5. Seeking small loans
Most small businesses seek loans of less than $100,000, according to a 2014 Harvard Business School working paper by Karen Mills, former SBA administrator. However, banks want to underwrite larger loans because it’s more profitable for them. It costs a bank about the same amount to process a $50,000 loan as it does a $1 million loan, but it can make more money by underwriting the latter.
“Quite simply, small businesses are too expensive to underwrite; traditional lenders are geared to accommodate bigger players,” says Glenn Goldman, former chief executive officer of CAN Capital and current CEO of RetailCapital. CAN Capital offers online merchant cash advances and small business loans up to $150,000, and RetailCapital provides online merchant cash advances up to $350,000.
Online lenders like these and microlenders including Accion have emerged to offer the small-dollar loans that traditional banks aren’t willing to underwrite. The SBA also guarantees microloans up to $50,000.
6. Risk-averse banks
Lending to a small businesses is risky for banks. Since the 2008 financial crisis, many banks have raised their lending standards to avoid taking on such risk.

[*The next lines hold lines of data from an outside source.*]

import Literature.Analysis.FluidPDE.ForwardDSSExistence
import Literature.Analysis.FunctionSpaces.WeakLpLocal
import HarnessLib

/-!
# Sibling proof file of `ForwardDSSExistence.lean`

Analysis/FluidPDE proofs file (no new definitions). D-0014: relations between the named facts of
`ForwardDSSExistence.lean` (the decomposition of Bradshaw–Tsai 2019, Thm 1.2) proved here,
leaving the fact file untouched.

* `bradshawTsai2017_dss_localLeray_existence_of_prop_3_1`: Proposition 3.1 as rendered (with the
  existence clause of [BT1] = Bradshaw–Tsai, Ann. Henri Poincaré 18 (2017), Thm 1.2) implies the
  fact `bradshawTsai2017_dss_localLeray_existence` ([BT1], Thm 1.2) outright: the finite
  `L²(B_λ)`-mass hypothesis of `bradshawTsai2019_prop_3_1.exists_isLocalLeraySolution` holds for
  every `L³_w` datum because `L^{3,∞} ⊂ L²_loc`
  (`Literature.Analysis.FunctionSpaces.MemWeakLp.setLIntegral_enorm_sq_lt_top_of_two_lt`,
  `WeakLpLocal.lean`; Bradshaw–Tsai 2017, §1: "`L³_w(ℝ³)` embeds continuously into the space of
  uniformly locally square integrable functions").

## References

* Z. Bradshaw, T.-P. Tsai, *Forward discretely self-similar solutions of the Navier–Stokes
  equations II*, Ann. Henri Poincaré 18 (2017) 1095–1119 = arXiv:1510.07504, §1 and Thm 1.2
  [BradshawTsai2017AHP].
* Z. Bradshaw, T.-P. Tsai, Analysis & PDE 12 (2019), Prop. 3.1 [BradshawTsai2019].
-/

noncomputable section

open MeasureTheory Set Metric
open scoped NNReal ENNReal

namespace Literature.Analysis.FluidPDE

/-- **Prop. 3.1 (as rendered, with the existence clause of [BT1]) implies [BT1]'s Theorem 1.2**
(`bradshawTsai2017_dss_localLeray_existence`): an `L³_w` datum has finite `L²(B_λ)`-mass since
`L^{3,∞} ⊂ L²_loc` (`MemWeakLp.setLIntegral_enorm_sq_lt_top_of_two_lt`; Bradshaw–Tsai 2017, §1:
"`L³_w(ℝ³)` embeds continuously into `L²_{u loc}`"), so
`bradshawTsai2019_prop_3_1.exists_isLocalLeraySolution` applies unconditionally. [cite: BradshawTsai2017AHP, Thm 1.2] -/
theorem bradshawTsai2017_dss_localLeray_existence_of_prop_3_1 (h : bradshawTsai2019_prop_3_1) :
    bradshawTsai2017_dss_localLeray_existence := by
  intro c hc v₀ hw hdiv hdss
  have h3 : (2 : ℝ) < (3 : ℝ≥0∞).toReal := by rw [ENNReal.toReal_ofNat]; norm_num
  exact h.exists_isLocalLeraySolution hc hw hdiv hdss
    (hw.setLIntegral_enorm_sq_lt_top_of_two_lt h3 measure_ball_lt_top.ne)

end Literature.Analysis.FluidPDE

end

“Post-recession, banks became more risk-averse and unfortunately, small business loans are inherently riskier than large business loans or even consumer loans,” says Rhea Aguinaldo, manager of entrepreneurship for the Small Business Majority, a national advocacy group for small businesses.
Some small business owners have better luck getting loans from community banks, where they have relationships with the bank staff.
“Small businesses tend to have better results if they are known by the banker,” says BTIG’s Palmer.